Preliminary results: Random Forest is whack. It's terrible. It gives terrible results. It would rather try to classify everything as don't buy rather than get a single buy wrong. We need more time to tweak some hyperparameters perhaps.
Cross validation preliminary: tree depth 2, ~1000 weak learners, balanced weight
Preliminary results: similar to random forest, boosting is not great. It's slightly better than random forest, but barely beats random guessing. Most importantly, these ensemble methods have high rates of false positives, our worst nightmare. https://stats.stackexchange.com/questions/163560/how-many-adaboost-iterations
TODO: try to customize the loss function to add importance to false positives (https://www.google.com/search?q=sklearn+change+loss+function&oq=sklearn+change+loss+fun&aqs=chrome.0.0j69i57j0l2.2437j0j4&sourceid=chrome&ie=UTF-8)
Able to hit max 29% on P125L30, 39% on P70L30
SingleType, CALLS only, maxdepth 4, 2750 trees: ~42-44% SingleType, PUTS only:
Same purpose as random forest. Goal is to use L1 ridge regularization for feature selection.
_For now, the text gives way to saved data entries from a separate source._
import Mathlib
import HarnessLib
import Summits.RiemannHypothesis.RiemannHypothesis.Theses.RuelleBand
import Summits.RiemannHypothesis.RiemannHypothesis.Theorems.RuelleBandAsymptoticCriticalLineHennionDecomposition
import Summits.RiemannHypothesis.RiemannHypothesis.Theorems.RuelleBandBandRealisationOneSided
import Summits.RiemannHypothesis.RiemannHypothesis.Theorems.AsymptoticCriticalLine.Negative.BandForms

/-!
# RuelleBand / `AsymptoticCriticalLine`: the LASOTA–YORKE ENGINE (a-priori two-norm inequality ⟹ crux)

Route `RiemannHypothesis/RuelleBand`, crux item stmt-RiemannHypothesis-2063
(`AsymptoticCriticalLine`, "ACL"), line `interior-edge-split`, helper file (`--supports`; registered
periphery stub `asymptoticCriticalLine_of_lasotaYorkeRealisation`). Everything is proved; no
definitions.

WHAT. The route's programme item `MeyerLasotaYorke` (stmt-RiemannHypothesis-11050, informal) promises:
"write a strong anisotropic norm `‖·‖_s` and a weak norm `‖·‖_w` on Meyer's coinvariant space with
the `‖·‖_s`-unit ball relatively `‖·‖_w`-compact, such that the half-density-normalised scaling
semigroup `T_t = π₋(e^t) e^{-t/2}` obeys an A-PRIORI Lasota–Yorke inequality
`‖T_{t₀}ⁿ f‖_s ≤ C_ε e^{n ε t₀} ‖f‖_s + R_{n,ε} ‖f‖_w` for every `ε > 0`; Hennion then gives
`r_ess(T_{t₀}) ≤ 1` with no spectral input, Meyer's theorem keeps every zero as a joint eigenvalue
`e^{t(ρ - 1/2)}`, and this yields rung #4 directly (one-sided suffices)." This file makes that
inference a THEOREM, so that the pinned norm + the inequality are the ONLY missing inputs for the
crux in Lean:

`asymptoticCriticalLine_of_lasotaYorkeRealisation` — for any complex Hilbert space `H` (the
`‖·‖_s`-completion), any seminorm `w` on `H` (the weak norm) whose restriction to the unit ball is
totally bounded (finite `w`-nets), any family `T : ℝ → (H →L[ℂ] H)` with the semigroup law on
`t ≥ 0`, any `t₀ > 0` with the a-priori inequality above for every `ε > 0`, in which every zero `ρ`
of `ζ` with `0 < Re ρ < 1` has a one-sided joint eigenvector `T t v = e^{t(ρ - 1/2)} v` (`t ≥ 0`),
the crux `AsymptoticCriticalLine` holds.

PROOF. Fix `ε > 0`; by the one-sided form `acl_iff_rightBand` (reflection `ρ ↦ 1 - ρ`, landed
Negative lane) it suffices that the zeros with `1/2 + ε ≤ Re ρ < 1` are finitely many. Take the
inequality at rate `ε/4` and a power `N` with `e^{N t₀ ε/4} ≥ 2C + 1`; Hennion's decomposition
(`hennion_decomposition`, landed: the Hilbert-space form of Hennion 1993 / Ionescu-Tulcea–Marinescu)
splits `T_{t₀}^N = T(N t₀) = S + K` with `K` compact and `‖S‖ ≤ 2 C e^{N t₀ ε/4} + 1 ≤ e^{N t₀ ε/2}`.
RESCALE: `T̃ t := e^{-ε t/2} T t` has `T̃(N t₀) = S̃ + K̃` with `‖S̃‖ ≤ 1` (so `σ(S̃)` lies in the
closed unit disc) and `K̃` compact, and every strip zero `ρ` is a one-sided joint eigenvalue of `T̃`
with exponent `ρ - 1/2 - ε/2`; the landed exterior engine
`finite_jointEigenvalues_re_ge_of_spectrum_subset` (analytic Fredholm alternative outside the unit
disc; `RuelleBandBandRealisationOneSided.lean`) leaves finitely many exponents with real part
`≥ ε/2`, into which the right half-band of level `ε` injects.

HONESTY. As an `∃`-statement over `H` the hypothesis is equivalent to the crux (converse: the
diagonal group on `ℓ²` with `w f = ‖diag(|Re ρ - 1/2|) f‖`, landed as
`lasotaYorkeRealisation_of_asymptoticCriticalLine` in `…LasotaYorkeConverse.lean`) — it types what
the pinned construction must deliver and carries no arithmetic by itself; and the weak-norm term is
not idle (`w = 0` forces `Re ρ = 1/2` for every strip zero, `…SpectralRadiusRH.lean`). Sources:
H. Hennion, Proc. AMS 118 (1993) 627–634; C. T. Ionescu Tulcea – G. Marinescu, Ann. of Math. 52
(1950); V. Baladi, *Positive transfer operators and decay of correlations* (2000) §2.3; F. Faure –
M. Tsujii, arXiv:1301.5525 §3 (band structure from escape functions); R. Meyer, Duke Math. J. 127
(2005) (the joint eigenvectors).
-/

noncomputable section

-- D-0017: `Summit.<S>.<S>.…` is the designed namespace of a single-problem summit.
set_option linter.dupNamespace false

namespace Summit.RiemannHypothesis.RiemannHypothesis.Theorems

open Complex Filter Topology Set Metric
open Summit.RiemannHypothesis.RiemannHypothesis.Theses.RuelleBand

variable {H : Type} [NormedAddCommGroup H] [InnerProductSpace ℂ H]

/-- Powers of `T t₀` along a semigroup on `t ≥ 0`: `(T t₀)^(n+1) = T ((n+1) t₀)`. (No `T 0 = id`
is assumed, so the statement starts at exponent `1`.) [folklore] -/
theorem pow_succ_eq_of_semigroup_nonneg (T : ℝ → H →L[ℂ] H) {t₀ : ℝ} (ht₀ : 0 ≤ t₀)
    (hT : ∀ s t : ℝ, 0 ≤ s → 0 ≤ t → T (s + t) = (T s).comp (T t)) (n : ℕ) :
    T t₀ ^ (n + 1) = T (((n : ℝ) + 1) * t₀) := by
  induction n with
  | zero => simp
  | succ k ih =>
    rw [pow_succ, ih, ContinuousLinearMap.mul_def,
      ← hT (((k : ℝ) + 1) * t₀) t₀ (by positivity) ht₀]
    congr 1
    push_cast
    ring

/-- The rescaled family `t ↦ e^{-a t} T t` turns a one-sided joint eigenvector of exponent `z` into
one of exponent `z - a`. [folklore] -/
theorem rescale_jointEigenvector (T : ℝ → H →L[ℂ] H) (a : ℝ) {z : ℂ} {v : H} {t : ℝ}
    (hv : T t v = Complex.exp (↑t * z) • v) :
    ((((Real.exp (-(a * t)) : ℝ) : ℂ) • T t) v) = Complex.exp (↑t * (z - a)) • v := by
  have h0 : ((((Real.exp (-(a * t)) : ℝ) : ℂ) • T t) v) = ((Real.exp (-(a * t)) : ℝ) : ℂ) • T t v :=
    rfl
  rw [h0, hv, smul_smul]
  congr 1
  rw [Complex.ofReal_exp, ← Complex.exp_add]
  congr 1
  push_cast
  ring

/-- An exponential eventually dominates any constant: for `κ > 0` and any `M` there is `n ≥ 1` with
`M ≤ e^{n κ}`. [folklore] -/
theorem exists_nat_le_exp_mul {κ : ℝ} (hκ : 0 < κ) (M : ℝ) :
    ∃ n : ℕ, M ≤ Real.exp (((n : ℝ) + 1) * κ) := by
  obtain ⟨n, hn⟩ := exists_nat_ge (M / κ)
  refine ⟨n, ?_⟩
  have h1 : M ≤ (n : ℝ) * κ := (div_le_iff₀ hκ).1 hn
  have h2 : (n : ℝ) * κ ≤ ((n : ℝ) + 1) * κ := by nlinarith
  have h3 : ((n : ℝ) + 1) * κ ≤ Real.exp (((n : ℝ) + 1) * κ) := by
    linarith [Real.add_one_le_exp (((n : ℝ) + 1) * κ)]
  exact h1.trans (h2.trans h3)

/-- **THE LASOTA–YORKE ENGINE.** A complex Hilbert space `H`, a seminorm `w` on `H` whose
restriction to the unit ball is totally bounded, a family `T : ℝ → (H →L[ℂ] H)` with the semigroup
law on `t ≥ 0`, a time `t₀ > 0` with the a-priori two-norm Lasota–Yorke inequality
`‖(T t₀)ⁿ f‖ ≤ C_ε e^{n ε t₀} ‖f‖ + R_{n,ε} w(f)` for every `ε > 0`, and a one-sided joint
eigenvector `T t v = e^{t(ρ - 1/2)} v` (`t ≥ 0`) at every zero `ρ` of `ζ` in the open strip,
together imply the crux `AsymptoticCriticalLine`: Hennion's decomposition + rescaling + the
exterior analytic-Fredholm engine + the reflection `ρ ↦ 1 - ρ`. This is the typed landing pad of
the programme item `MeyerLasotaYorke` (stmt-RiemannHypothesis-11050). [folklore] -/
theorem asymptoticCriticalLine_of_lasotaYorkeRealisation :
    ∀ (H : Type) (_ : NormedAddCommGroup H) (_ : InnerProductSpace ℂ H) (_ : CompleteSpace H) (w : Seminorm ℂ H) (T : ℝ → H →L[ℂ] H) (t₀ : ℝ), 0 < t₀ → (∀ s t : ℝ, 0 ≤ s → 0 ≤ t → T (s + t) = (T s).comp (T t)) → (∀ η : ℝ, 0 < η → ∃ F : Finset H, ∀ f : H, ‖f‖ ≤ 1 → ∃ g ∈ F, w (f - g) < η) → (∀ ε : ℝ, 0 < ε → ∃ C : ℝ, ∀ n : ℕ, ∃ R : ℝ, ∀ f : H, ‖(T t₀ ^ n) f‖ ≤ C * Real.exp ((n : ℝ) * ε * t₀) * ‖f‖ + R * w f) → (∀ s : ℂ, riemannZeta s = 0 → 0 < s.re → s.re < 1 → ∃ v : H, v ≠ 0 ∧ ∀ t : ℝ, 0 ≤ t → T t v = Complex.exp (↑t * (s - 1 / 2)) • v) → Summit.RiemannHypothesis.RiemannHypothesis.Theses.RuelleBand.AsymptoticCriticalLine := by
  intro H _ _ _ w T t₀ ht₀ hT hw hLY heig
  rw [AsymptoticCriticalLine.Negative.acl_iff_rightBand]
  intro ε hε
  -- (1) the a-priori inequality at rate `ε/4`, constants made nonnegative
  obtain ⟨C, hC⟩ := hLY (ε / 4) (by positivity)
  set C' : ℝ := max C 1 with hC'def
  have hC'1 : 1 ≤ C' := le_max_right _ _
  have hκ : 0 < ε / 4 * t₀ := by positivity
  -- (2) a power `N = n + 1` with `e^{N t₀ ε/4} ≥ 2C' + 1`
  obtain ⟨n, hn⟩ := exists_nat_le_exp_mul hκ (2 * C' + 1)
  set E : ℝ := Real.exp (((n : ℝ) + 1) * (ε / 4 * t₀)) with hEdef
  have hE1 : 1 ≤ E := by linarith
  obtain ⟨R, hR⟩ := hC (n + 1)
  set R' : ℝ := max R 0 with hR'def
  set r : ℝ := C' * E with hrdef
  have hr0 : 0 ≤ r := by positivity
  have hLY1 : ∀ f : H, ‖(T t₀ ^ (n + 1)) f‖ ≤ r * ‖f‖ + R' * w f := by
    intro f
    have h := hR f
    have hw0 : 0 ≤ w f := apply_nonneg w f
    have hcast : Real.exp ((((n + 1 : ℕ) : ℝ)) * (ε / 4) * t₀) = E := by
      rw [hEdef]; congr 1; push_cast; ring
    rw [hcast] at h
    calc ‖(T t₀ ^ (n + 1)) f‖ ≤ C * E * ‖f‖ + R * w f := h
      _ ≤ C' * E * ‖f‖ + R' * w f := by
          have hE0 : 0 ≤ E := by rw [hEdef]; exact (Real.exp_pos _).le
          have h1 : C * E * ‖f‖ ≤ C' * E * ‖f‖ :=
            mul_le_mul_of_nonneg_right (mul_le_mul_of_nonneg_right (le_max_left C 1) hE0)
              (norm_nonneg f)
          have h2 : R * w f ≤ R' * w f := mul_le_mul_of_nonneg_right (le_max_left R 0) hw0
          linarith
  -- (3) Hennion: `T t₀ ^ N = S + K`, `K` compact, `‖S‖ ≤ 2r + 1 ≤ E²`
  obtain ⟨S, K, hSK, hK, hS⟩ := hennion_decomposition H inferInstance inferInstance inferInstance
    (T t₀ ^ (n + 1)) w r R' 1 hr0 (le_max_right R 0) one_pos hLY1 hw
  have hSE : ‖S‖ ≤ E * E := by
    have h1 : 2 * r + 1 ≤ E * E := by
      rw [hrdef]
      nlinarith [mul_nonneg (by linarith : (0 : ℝ) ≤ E) (by linarith : (0 : ℝ) ≤ E - (2 * C' + 1))]
    exact hS.trans h1
  -- (4) rescale by `a = ε/2`
  set a : ℝ := ε / 2 with hadef
  set τ : ℝ := ((n : ℝ) + 1) * t₀ with hτdef
  have hτ : 0 < τ := by positivity
  have hTτ : T τ = T t₀ ^ (n + 1) := (pow_succ_eq_of_semigroup_nonneg T ht₀.le hT n).symm
  have haτ : Real.exp (a * τ) = E * E := by
    rw [hEdef, ← Real.exp_add, hadef, hτdef]; congr 1; ring
  set c : ℝ := Real.exp (-(a * τ)) with hcdef
  have hc0 : 0 < c := Real.exp_pos _
  have hcE : c * (E * E) = 1 := by
    rw [← haτ, hcdef, ← Real.exp_add]; simp
  let Ta : ℝ → H →L[ℂ] H := fun t => (((Real.exp (-(a * t)) : ℝ) : ℂ)) • T t
  set Sa : H →L[ℂ] H := ((c : ℝ) : ℂ) • S with hSadef
  have hKa : IsCompactOperator (Ta τ - Sa) := by
    have h1 : Ta τ - Sa = ((c : ℝ) : ℂ) • K := by
      simp only [Ta, hSadef, hTτ, hSK, smul_add, ← hcdef]
      abel
    rw [h1]
    exact hK.smul ((c : ℝ) : ℂ)
  have hSa : spectrum ℂ Sa ⊆ closedBall (0 : ℂ) 1 := by
    intro μ hμ
    rw [mem_closedBall, dist_zero_right]
    have h1 : ‖μ‖ ≤ ‖Sa‖ * ‖(1 : H →L[ℂ] H)‖ := spectrum.norm_le_norm_mul_of_mem hμ
    have h2 : ‖(1 : H →L[ℂ] H)‖ ≤ 1 := ContinuousLinearMap.norm_id_le
    have h3 : ‖Sa‖ ≤ 1 := by
      rw [hSadef, norm_smul, Complex.norm_real, Real.norm_of_nonneg hc0.le]
      calc c * ‖S‖ ≤ c * (E * E) := by gcongr
        _ = 1 := hcE
    calc ‖μ‖ ≤ ‖Sa‖ * ‖(1 : H →L[ℂ] H)‖ := h1
      _ ≤ 1 * 1 := mul_le_mul h3 h2 (norm_nonneg _) zero_le_one
      _ = 1 := one_mul 1
  -- (5) the exterior engine for the rescaled family at time `τ`, level `ε/2`
  have hfin := finite_jointEigenvalues_re_ge_of_spectrum_subset Ta hτ hSa hKa (half_pos hε)
  refine (hfin.preimage (f := fun s : ℂ => s - 1 / 2 - (a : ℂ))
    (fun x _ y _ h => sub_left_injective (sub_left_injective h))).subset ?_
  rintro s ⟨hs, hε', h1⟩
  have h0 : 0 < s.re := by linarith
  obtain ⟨v, hv0, hv⟩ := heig s hs h0 h1
  refine ⟨?_, v, hv0, fun t ht => ?_⟩
  · have hre : (s - 1 / 2 - (a : ℂ)).re = s.re - 1 / 2 - a := by simp [Complex.sub_re]
    show ε / 2 ≤ (s - 1 / 2 - (a : ℂ)).re
    rw [hre]
    linarith
  · exact rescale_jointEigenvector T a (hv t ht)

end Summit.RiemannHypothesis.RiemannHypothesis.Theorems

end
Regardless of hypothesis efficacy, we can try to rule out useless metrics in analyzing stock performance by virtue of ridge regularization.
Updated goal: toss what I wrote up there, go go log reg!
Notes: do not forget to normalize dataset
Preliminary results: bad as well haha. Will try to tune loss function. Will also try Bayesian regression.
PLEASE UPDATE